N > 4. All current pins use N=4. Larger N exercises shared- memory pressure in the FA kernel and the K/V pool allocator’s block packing. Production deployments routinely run N=32 or N=64; the substrate supports it but isn’t pinned here.
Heterogeneous prompts. Mixed-length prompts (one tenant on a 1024-token context, another on a 4-token prompt) exercise the per-sequence position counter. The ..._variable_kv_position_matches_serial pin covers this.
Continuous batching (admission control). Recipe 26 (multi-tenant preemption) layers a continuous-batch scheduler on top of this primitive: it admits prompts dynamically, packs them into ongoing batches, and evicts on quota. The batched decode step here is the kernel-level substrate; continuous batching is the policy layer above.

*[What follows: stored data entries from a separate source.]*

set_option maxHeartbeats 1600000 in
/-- ★★ **hsum's twisted class-sum identity AT THE CHAIN LEVEL `k`**, in the shape of the seam hypothesis of
`KatzMeasureJZeroTop.integral_avatar_eq_interpolationValue_of_twistedClassSums` with `μ.integral ê ↦ I′` (`w₁ := w₀`): for scalars with
`12·I′ = D·Θ(ε_ϑ)·∫ ê dμ` and `Ω₂^m = D·(Θ(ε_ϑ)·A₁)^m·ι⁻¹(σ(β₁)^{−m}·χ̃λ̃^m((β₁)))`.  GIVEN II.2.4 (ii)/(iii), II.2.5 (i).
[cite: deShalit1987, II.4.14 (36)–(40) (p. 71–73), II.4.12 (31) (p. 66–69)] -/
theorem hsumBody_at_level_of_perUnitValues
    -- the prints
    (h24ii : DeShalit1987.prop24_ii_galoisAction) (h24iii : DeShalit1987.prop24_iii_unit) (h25 : DeShalit1987.prop25_i_normRelation)
    -- the frame
    {K : Type} [Field K] [NumberField K] [IsTotallyComplex K] (hK : IsImaginaryQuadratic K) (ι : PadicAlgCl 2 ≃+* ℂ) (w₀ : InfinitePlace K) {v vbar : HeightOneSpectrum (𝓞 K)} (hv2 : ((2 : ℕ) : 𝓞 K) ∈ v.asIdeal) (hvbar2 : ((2 : ℕ) : 𝓞 K) ∈ vbar.asIdeal) (hne : vbar ≠ v)
    (hι : ∀ (w : InfinitePlace K) (k : 𝓞 K), k ∈ v.asIdeal ↔ ‖ι.symm (w.embedding (k : K))‖ < 1) {α₀ : 𝓞 K} (hv0 : v.asIdeal = Ideal.span {α₀})
    -- the local datum
    (hq : residueFieldCard (v.adicCompletion K) = 2) (h2 : (valuation (v.adicCompletion K)).IsUniformizer ((((2 : ℕ) : 𝒪[v.adicCompletion K]) : v.adicCompletion K))) (u : 𝒪[v.adicCompletion K]ˣ)
    (hu : ((((u : 𝒪[v.adicCompletion K]) * ((2 : ℕ) : 𝒪[v.adicCompletion K]) : 𝒪[v.adicCompletion K]) : v.adicCompletion K)) = ((α₀ : K) : v.adicCompletion K)) {σ₀ : absoluteGaloisGroup (v.adicCompletion K)} (hσ₀ : IsAbsArithFrob σ₀) {ε : (maxUnramifiedCompletion (v.adicCompletion K))ˣ}
    (hε : maxUnramifiedCompletion.galAut (v.adicCompletion K) σ₀ (ε : maxUnramifiedCompletion (v.adicCompletion K)) = algebraMap 𝒪[v.adicCompletion K] (maxUnramifiedCompletion (v.adicCompletion K)) (u : 𝒪[v.adicCompletion K]) * (ε : maxUnramifiedCompletion (v.adicCompletion K)))
    (θ : CompletedAlgClosure (v.adicCompletion K) →+* ℂ_[2]) (hθc : Continuous θ) (hθ1 : ∀ z : CBall (v.adicCompletion K), ‖θ (z : CompletedAlgClosure (v.adicCompletion K))‖ ≤ 1) (hθζ : ∀ ζ' : ℂ_[2], (∃ n : ℕ, ζ' ^ 2 ^ n = 1) →
      ∃ ζ : CompletedAlgClosure (v.adicCompletion K), (∃ n : ℕ, ζ ^ 2 ^ n = 1) ∧ θ ζ = ζ') (e₂ : v.adicCompletionIntegers K ≃+* ℤ_[2]) (hΘe : ∀ a : 𝒪[v.adicCompletion K], (θ.comp ((CBall (v.adicCompletion K)).subtype.comp
        (algebraMap (UnrCoeff (v.adicCompletion K)) (CBall (v.adicCompletion K))))) (intToUnrCoeff (v.adicCompletion K) a) = padicIntCast ℂ_[2] (((e₂ : v.adicCompletionIntegers K →+* ℤ_[2]).comp (integerEquivAdicCompletionIntegers v).toRingHom) a))
    -- the tame set and the chain
    {S : Finset (HeightOneSpectrum (𝓞 K))} (hvS : v ∉ S) (hvbarS : vbar ∉ S) (𝔣 : ℕ → Ideal (𝓞 K)) (𝔩 : ℕ → HeightOneSpectrum (𝓞 K)) (h𝔣succ : ∀ k, 𝔣 (k + 1) = 𝔣 k * (𝔩 k).asIdeal) (hdiv : ∀ k, (𝔩 k).asIdeal ∣ 𝔣 k) (hcof : ∀ m : ℕ, ∃ n, 𝔣 n ≤ ((∏ w ∈ S, w.asIdeal) * vbar.asIdeal) ^ m)
    -- D2's frame VERBATIM
    (h𝔣0 : ∀ m : ℕ, 𝔣 m ≠ ⊥) (h𝔣1 : ∀ m : ℕ, 𝔣 m ≠ ⊤) (hvm : ∀ m : ℕ, ¬ 𝔣 m ≤ v.asIdeal) (hwm : ∀ (m : ℕ) (u : (𝓞 K)ˣ), (u : 𝓞 K) - 1 ∈ 𝔣 m → u = 1) (hle : ∀ m : ℕ, 𝔣 (m + 1) ≤ 𝔣 m) (α : ℕ → 𝓞 K) (hα0 : ∀ m, α m ≠ 0) (hα𝔣 : ∀ m, α m - 1 ∈ 𝔣 m)
    (hαw : ∀ (m : ℕ) (w : HeightOneSpectrum (𝓞 K)), w ≠ v → α m ∉ w.asIdeal) (f : ℕ → ℕ) (hαπ : ∀ m, ((α m : K) : v.adicCompletion K) = ((((u : 𝒪[v.adicCompletion K]) * ((2 : ℕ) : 𝒪[v.adicCompletion K]) : 𝒪[v.adicCompletion K]) : v.adicCompletion K)) ^ f m)
    (E : ℕ → IntermediateField (v.adicCompletion K) (AlgebraicClosure (v.adicCompletion K))) [hfd : ∀ m, FiniteDimensional (v.adicCompletion K) (E m)] [hgal : ∀ m, IsGalois (v.adicCompletion K) (E m)] (hE : ∀ m, E m ≤ maxUnramified (v.adicCompletion K))
    (hdegE : ∀ (m : ℕ) (w : WeilGroup (v.adicCompletion K)), WeilGroup.toAbsGalois (v.adicCompletion K) w ∈ (E m).fixingSubgroup → (f m : ℤ) ∣ WeilGroup.deg w) (hEE : ∀ m, E m ≤ E (m + 1)) (j : ∀ m : ℕ, unitBall (E m) →+* UnrCoeff (v.adicCompletion K))
    (hj : ∀ m, (j m).comp (algebraMap (LTCoeff (v.adicCompletion K)) (unitBall (E m))) = (intToUnrCoeff (v.adicCompletion K)).comp (LTCoeff.of (v.adicCompletion K)).symm.toRingHom)
    (hjC : ∀ m, (algebraMap (UnrCoeff (v.adicCompletion K)) (CBall (v.adicCompletion K))).comp (j m) = unitBallToCBall (E m)) (hjj : ∀ (m : ℕ) (y : unitBall (E m)), j (m + 1) (inclUnitBall (F := v.adicCompletion K) (hEE m) y) = j m y)
    (ψ : ∀ m n : ℕ, ↥(absRestrictNormalHom (rayClassField K (𝔣 m))).ker ⧸ (rayAdicTower (𝔪 := 𝔣 m) (h𝔣0 m) v).U n → ZMod (2 ^ (n + 1))) (hψ : ∀ (m n : ℕ) (g : ↥(absRestrictNormalHom (rayClassField K (𝔣 m))).ker), g ∈ (rayAdicTower (𝔪 := 𝔣 m) (h𝔣0 m) v).U 0 →
      ψ m n ((rayAdicTower (𝔪 := 𝔣 m) (h𝔣0 m) v).proj n g) = PadicInt.toZModPow (n + 1) ((((Units.map (e₂ : v.adicCompletionIntegers K →+* ℤ_[2]).toMonoidHom).comp (rayAdicCharacter (h𝔣0 m) (hvm m) (hwm m)))⁻¹ g : ℤ_[2]ˣ) : ℤ_[2]))
    (g : {c : Ideal (𝓞 K) // c ≠ ⊥ ∧ IsCoprime c (𝔣 0 * v.asIdeal)} → absoluteGaloisGroup K) (hg : ∀ (c : {c : Ideal (𝓞 K) // c ≠ ⊥ ∧ IsCoprime c (𝔣 0 * v.asIdeal)}) (m k : ℕ), absRestrictNormalHom (rayClassField K (𝔣 m * v.asIdeal ^ (k + 1))) (g c) =
        artinSymbol (galFrob K (rayClassField K (𝔣 m * v.asIdeal ^ (k + 1)))) c.1) (x : ∀ (_ : {c : Ideal (𝓞 K) // c ≠ ⊥ ∧ IsCoprime c (𝔣 0 * v.asIdeal)}) (m k : ℕ), rayClassField K (𝔣 m * v.asIdeal ^ (k + 1))) (hx : ∀ (c : {c : Ideal (𝓞 K) // c ≠ ⊥ ∧ IsCoprime c (𝔣 0 * v.asIdeal)}) (m k : ℕ),
      IsThetaValueOne w₀.embedding (𝔣 m * v.asIdeal ^ (k + 1)) c.1 (algClosureEmb w₀.embedding ((x c m k : rayClassField K (𝔣 m * v.asIdeal ^ (k + 1))) : AlgebraicClosure K))) [hN : ∀ m n, ((rayAdicTower (𝔪 := 𝔣 m) (h𝔣0 m) v).U n).Normal]
    [hNabs : ∀ m n, ((absRayAdicTower (𝔪' := 𝔣 m) (h𝔣0 m) v).U n).Normal] (μ : GroupDistribution (SubgroupTower.diagonal (fun m ↦ absRayAdicTower (𝔪' := 𝔣 m) (h𝔣0 m) v) (fun m n ↦ absRayAdicTower_U_anti (h𝔣0 m) (h𝔣0 (m + 1)) v (hle m) n)) ℂ_[2])
    (hμ : ∀ (c : {c : Ideal (𝓞 K) // c ≠ ⊥ ∧ IsCoprime c (𝔣 0 * v.asIdeal)}) (n : ℕ) (b : absoluteGaloisGroup K ⧸ (absRayAdicTower (𝔪' := 𝔣 n) (h𝔣0 n) v).U n), (twisting (g c) (Ideal.absNorm c.1 : ℂ_[2]) μ).μ n b = (GroupDistribution.induceFrom (Γ := absoluteGaloisGroup K)
        (fun k ↦ rayAdicTower_U_eq_subgroupOf (𝔪 := 𝔣 n) (h𝔣0 n) v k) (fun b : GlobalNormCoherentUnits (h𝔣0 n) v ↦ localMeasureFamily (h𝔣0 n) (hvm n) (hwm n) hq h2 u (E n) (hE n) hσ₀ hε θ hθ1 (j n) (hjC n) e₂ (ψ n) (hψ n)
            (RelNormCoherentUnits.ofGlobalUnits (h𝔣0 n) (hvm n) (hwm n) (isUniformizer_unit_mul h2 u) (hα0 n) (hα𝔣 n) (hαw n) (hαπ n) (E n) (hE n) (hdegE n) b)) zero_le_one (fun _ ↦ le_rfl)
        (ellipticUnitsGlobal h24iii h25 hK w₀.embedding (h𝔣0 n) (h𝔣1 n) (hvm n) (hwm n) c.2.1 (isCoprime_chain 𝔣 𝔩 h𝔣succ hdiv c.2.2 n) (x c n) (hx c n))).μ n b)
    -- the level and ONE instance of hsum's data
    (k M : ℕ) (hkM : 𝔣 k = modulusIdeal (insert vbar S) (fun _ ↦ M)) (lam : HeckeCharacter K) (hl : lam.HasInfinityType (fun _ ↦ 1) (fun _ ↦ 0)) (hlmod : lam.IsModulus (insert vbar S) (fun _ ↦ M)) (h𝔪1 : modulusIdeal (insert vbar S) (fun _ ↦ M) ≠ ⊤)
    (hw : ∀ uu : (𝓞 K)ˣ, (uu : 𝓞 K) - 1 ∈ modulusIdeal (insert vbar S) (fun _ ↦ M) → uu = 1) (χ : HeightOneSpectrum (𝓞 K) → ℂ) (hχ : IsRayClassCharacter (modulusIdeal (insert vbar S) (fun _ ↦ M)) χ) (𝔠 : Ideal (𝓞 K)) (h𝔠0 : 𝔠 ≠ ⊥) (h𝔠cop : IsCoprime 𝔠 (modulusIdeal (insert vbar S) (fun _ ↦ M)))
    (h𝔠v : IsCoprime 𝔠 v.asIdeal) (εH : HeckeCharacter K) (eH : FramedGaloisRep K (PadicAlgCl 2) 1) (m : ℕ) (he : IsPAdicAvatarOutside S ι εH eH) (hm : 3 ≤ m) (hεt : εH.HasInfinityType (fun _ ↦ -(m : ℤ)) (fun _ ↦ 0)) (hεunr : ∀ w : HeightOneSpectrum (𝓞 K), w ∉ S → w ≠ vbar → εH.IsUnramifiedAt w)
    (hεu : ∀ w : HeightOneSpectrum (𝓞 K), ¬ modulusIdeal (insert vbar S) (fun _ ↦ M) ≤ w.asIdeal → εH.valueAtUniformizer w = (χ w)⁻¹ * (lam.valueAtUniformizer w ^ m)⁻¹) (hL : LFunction.HasEntireContinuation (heckeLFunction εH))
    -- the value constant, the periods (lattice scale `Ω`, evaluation point `Ω₁ = σ(β₁)Ω`, Frobenius point `Ω₁′ = σ(α₀)Ω₁`), the lattices
    (A₁ : ℂ_[2]) (Ω : ℂ) (hΩ : Ω ≠ 0) {β₁ : 𝓞 K} (hβ₁ : IsCoprime (Ideal.span {β₁}) (modulusIdeal (insert vbar S) (fun _ ↦ M) * v.asIdeal)) (Ω₁ : ℂ) (hΩ₁ : Ω₁ = w₀.embedding ((β₁ : 𝓞 K) : K) * Ω) (Ω₁' : ℂ) (hΩ₁' : Ω₁' = w₀.embedding ((α₀ : 𝓞 K) : K) * Ω₁)
    (LM : PeriodPair) (hLM : ∀ z : ℂ, z ∈ LM.lattice ↔ ∃ y ∈ ((modulusIdeal (insert vbar S) (fun _ ↦ M) : Ideal (𝓞 K)) : FractionalIdeal (𝓞 K)⁰ K), z = Ω * w₀.embedding y) (Lat : Ideal (𝓞 K) → PeriodPair) (hLat : ∀ 𝔟 : Ideal (𝓞 K), 𝔟 ≠ ⊥ → ∀ z : ℂ, z ∈ (Lat 𝔟).lattice ↔
      ∃ y ∈ ((modulusIdeal (insert vbar S) (fun _ ↦ M) : FractionalIdeal (𝓞 K)⁰ K) / (𝔟 : FractionalIdeal (𝓞 K)⁰ K)), z = Ω * w₀.embedding y)
    -- ★ the per-unit VALUE identities ((γ)-FAM's output shape, ONE value constant `A₁`, every family index, every moment)
    (hvals : ∀ (i : {c : Ideal (𝓞 K) // c ≠ ⊥ ∧ IsCoprime c (𝔣 0 * v.asIdeal)}) (k' : ℕ), (θ.comp ((CBall (v.adicCompletion K)).subtype.comp (algebraMap (UnrCoeff (v.adicCompletion K)) (CBall (v.adicCompletion K))))) (j k (PowerSeries.constantCoeff ((fun g' : PowerSeries (unitBall (E k)) =>
          (invDiff (isLTRing_LTCoeff (isUniformizer_unit_mul h2 u)) (isLTSeries_LTCoeff ((u : 𝒪[v.adicCompletion K]) * ((2 : ℕ) : 𝒪[v.adicCompletion K])))).map (algebraMap (LTCoeff (v.adicCompletion K)) (unitBall (E k))) * PowerSeries.derivative (unitBall (E k)) g')^[k']
          (relLogDerivSeries (isUniformizer_unit_mul h2 u) (E k) hq (hE k) hσ₀ (RelNormCoherentUnits.ofGlobalUnits (h𝔣0 k) (hvm k) (hwm k) (isUniformizer_unit_mul h2 u) (hα0 k) (hα𝔣 k) (hαw k) (hαπ k) (E k) (hE k) (hdegE k)
              (ellipticUnitsGlobal h24iii h25 hK w₀.embedding (h𝔣0 k) (h𝔣1 k) (hvm k) (hwm k) i.2.1 (isCoprime_chain 𝔣 𝔩 h𝔣succ hdiv i.2.2 k) (x i k) (hx i k))))))) = A₁ ^ (k' + 1) * ((ι.symm (-12 * (((Ideal.absNorm i.1 : ℕ) : ℂ) * LM.eisensteinE (k' + 1) Ω₁ - (Lat i.1).eisensteinE (k' + 1) Ω₁)) :
            PadicAlgCl 2) : ℂ_[2]) ∧ (θ.comp ((CBall (v.adicCompletion K)).subtype.comp (algebraMap (UnrCoeff (v.adicCompletion K)) (CBall (v.adicCompletion K))))) (j k ((frobUnitBall (E k) σ₀ : unitBall (E k) →+* unitBall (E k)) (PowerSeries.constantCoeff ((fun g' : PowerSeries (unitBall (E k)) =>
          (invDiff (isLTRing_LTCoeff (isUniformizer_unit_mul h2 u)) (isLTSeries_LTCoeff ((u : 𝒪[v.adicCompletion K]) * ((2 : ℕ) : 𝒪[v.adicCompletion K])))).map (algebraMap (LTCoeff (v.adicCompletion K)) (unitBall (E k))) * PowerSeries.derivative (unitBall (E k)) g')^[k']
          (relLogDerivSeries (isUniformizer_unit_mul h2 u) (E k) hq (hE k) hσ₀ (RelNormCoherentUnits.ofGlobalUnits (h𝔣0 k) (hvm k) (hwm k) (isUniformizer_unit_mul h2 u) (hα0 k) (hα𝔣 k) (hαw k) (hαπ k) (E k) (hE k) (hdegE k)
              (ellipticUnitsGlobal h24iii h25 hK w₀.embedding (h𝔣0 k) (h𝔣1 k) (hvm k) (hwm k) i.2.1 (isCoprime_chain 𝔣 𝔩 h𝔣succ hdiv i.2.2 k) (x i k) (hx i k)))))))) = A₁ ^ (k' + 1) *
          ((ι.symm (-12 * (((Ideal.absNorm i.1 : ℕ) : ℂ) * LM.eisensteinE (k' + 1) Ω₁' - (Lat i.1).eisensteinE (k' + 1) Ω₁')) : PadicAlgCl 2) : ℂ_[2]))
    -- the packager's scalars
    (I' : ℂ_[2]) (Ωp : (unrIntegers 2)ˣ) (D : ℂ_[2]) (hI : (12 : ℂ_[2]) * I' = D * ((θ.comp ((CBall (v.adicCompletion K)).subtype.comp (algebraMap (UnrCoeff (v.adicCompletion K)) (CBall (v.adicCompletion K)))))
          (PowerSeries.coeff 1 (compSeriesC h2 hσ₀ u hε)) * μ.integral (fun σ ↦ avatarValueAt eH σ))) (hΩp : ((Ωp : unrIntegers 2) : ℂ_[2]) ^ m = D * (((θ.comp ((CBall (v.adicCompletion K)).subtype.comp (algebraMap (UnrCoeff (v.adicCompletion K)) (CBall (v.adicCompletion K)))))
                (PowerSeries.coeff 1 (compSeriesC h2 hσ₀ u hε)) * A₁) ^ m * ((ι.symm (((w₀.embedding ((β₁ : 𝓞 K) : K)) ^ m)⁻¹ * (idealPow K χ (Ideal.span {β₁}) * idealPow K (fun w ↦ lam.valueAtUniformizer w) (Ideal.span {β₁}) ^ m)) : PadicAlgCl 2) : ℂ_[2]))) :
    ∃ (T : Finset (Ideal (𝓞 K))) (L : Ideal (𝓞 K) → PeriodPair), IsRayClassReps (modulusIdeal (insert vbar S) (fun _ ↦ M)) T ∧ (∀ 𝔟 ∈ T, ∀ z : ℂ, z ∈ (L 𝔟).lattice ↔ ∃ y ∈ ((modulusIdeal (insert vbar S) (fun _ ↦ M) : FractionalIdeal (𝓞 K)⁰ K) /
          (𝔟 : FractionalIdeal (𝓞 K)⁰ K)), z = Ω * w₀.embedding y) ∧ (∀ 𝔟 ∈ T, ∀ z : ℂ, z ∈ (L (𝔠 * 𝔟)).lattice ↔ ∃ y ∈ ((modulusIdeal (insert vbar S) (fun _ ↦ M) : FractionalIdeal (𝓞 K)⁰ K) / ((𝔠 * 𝔟 : Ideal (𝓞 K)) : FractionalIdeal (𝓞 K)⁰ K)), z = Ω * w₀.embedding y) ∧ ((Ideal.absNorm 𝔠 : ℂ_[2]) -
          ((ι.symm (idealPow K χ 𝔠 * idealPow K (fun w ↦ lam.valueAtUniformizer w) 𝔠 ^ m) : PadicAlgCl 2) : ℂ_[2])) * I' = ((ι.symm ((1 - (εH.valueAtUniformizer v)⁻¹ * (((2 : ℕ) : ℂ))⁻¹) * ∑ 𝔟 ∈ T, (idealPow K χ 𝔟)⁻¹ * (idealPow K (fun w ↦ lam.valueAtUniformizer w) 𝔟 ^ m)⁻¹ *
              ((Ideal.absNorm 𝔠 : ℂ) * (L 𝔟).eisensteinE m Ω - (L (𝔠 * 𝔟)).eisensteinE m Ω)) : PadicAlgCl 2) : ℂ_[2]) * ((Ωp : unrIntegers 2) : ℂ_[2]) ^ m := by
  obtain ⟨T, hT, hL1, hL2, hid⟩ := classSum_at_level_of_perUnitValues h24ii h24iii h25 hK ι w₀ hv2 hvbar2 hne hι hv0 hq h2 u hu
    hσ₀ hε θ hθc hθ1 hθζ e₂ hΘe hvS hvbarS 𝔣 𝔩 h𝔣succ hdiv hcof h𝔣0 h𝔣1 hvm hwm hle α hα0 hα𝔣 hαw f hαπ E hE hdegE hEE j hj hjC
    hjj ψ hψ g hg x hx μ hμ k M hkM lam hl hlmod h𝔪1 hw χ hχ 𝔠 h𝔠0 h𝔠cop h𝔠v εH eH m he hm hεt hεunr hεu hL A₁ Ω hΩ hβ₁
    Ω₁ hΩ₁ Ω₁' hΩ₁' LM hLM Lat hLat hvals
  refine ⟨T, Lat, hT, hL1, hL2, ?_⟩
  -- cancel the `12` and substitute the scalars
  set Θε : ℂ_[2] := (θ.comp ((CBall (v.adicCompletion K)).subtype.comp
    (algebraMap (UnrCoeff (v.adicCompletion K)) (CBall (v.adicCompletion K)))))
      (PowerSeries.coeff 1 (compSeriesC h2 hσ₀ u hε)) with hΘε
  have h12 : (12 : ℂ_[2]) ≠ 0 := by norm_num
  refine mul_left_cancel₀ h12 ?_
  rw [hΩp]
  calc (12 : ℂ_[2]) * ((((Ideal.absNorm 𝔠 : ℂ_[2]) -
          ((ι.symm (idealPow K χ 𝔠 * idealPow K (fun w ↦ lam.valueAtUniformizer w) 𝔠 ^ m) : PadicAlgCl 2) : ℂ_[2]))) * I')
      = ((Ideal.absNorm 𝔠 : ℂ_[2]) -
          ((ι.symm (idealPow K χ 𝔠 * idealPow K (fun w ↦ lam.valueAtUniformizer w) 𝔠 ^ m) : PadicAlgCl 2) : ℂ_[2])) *
          ((12 : ℂ_[2]) * I') := by ring
    _ = D * (((Ideal.absNorm 𝔠 : ℂ_[2]) -
          ((ι.symm (idealPow K χ 𝔠 * idealPow K (fun w ↦ lam.valueAtUniformizer w) 𝔠 ^ m) : PadicAlgCl 2) : ℂ_[2])) *
          (Θε * μ.integral (fun σ ↦ avatarValueAt eH σ))) := by rw [hI]; ring
    _ = _ := by rw [hid]; ring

Cross-tenant prefix sharing. When two tenants share a system prompt prefix, a prefix-cache layer can serve them from the same K/V block slots for the prefix portion and switch to per-tenant slots at the divergence point. Filed as a follow-up recipe.

Why This Is Recipe 66

Recipes 61–64 establish single-engine properties. Recipe 65 composes ACROSS engines (draft + target). Recipe 66 composes ACROSS tenants (N sequences in ONE engine’s forward). Together, 65 and 66 establish two-axis composability — the substrate for production LLM serving on fabric-leased hardware.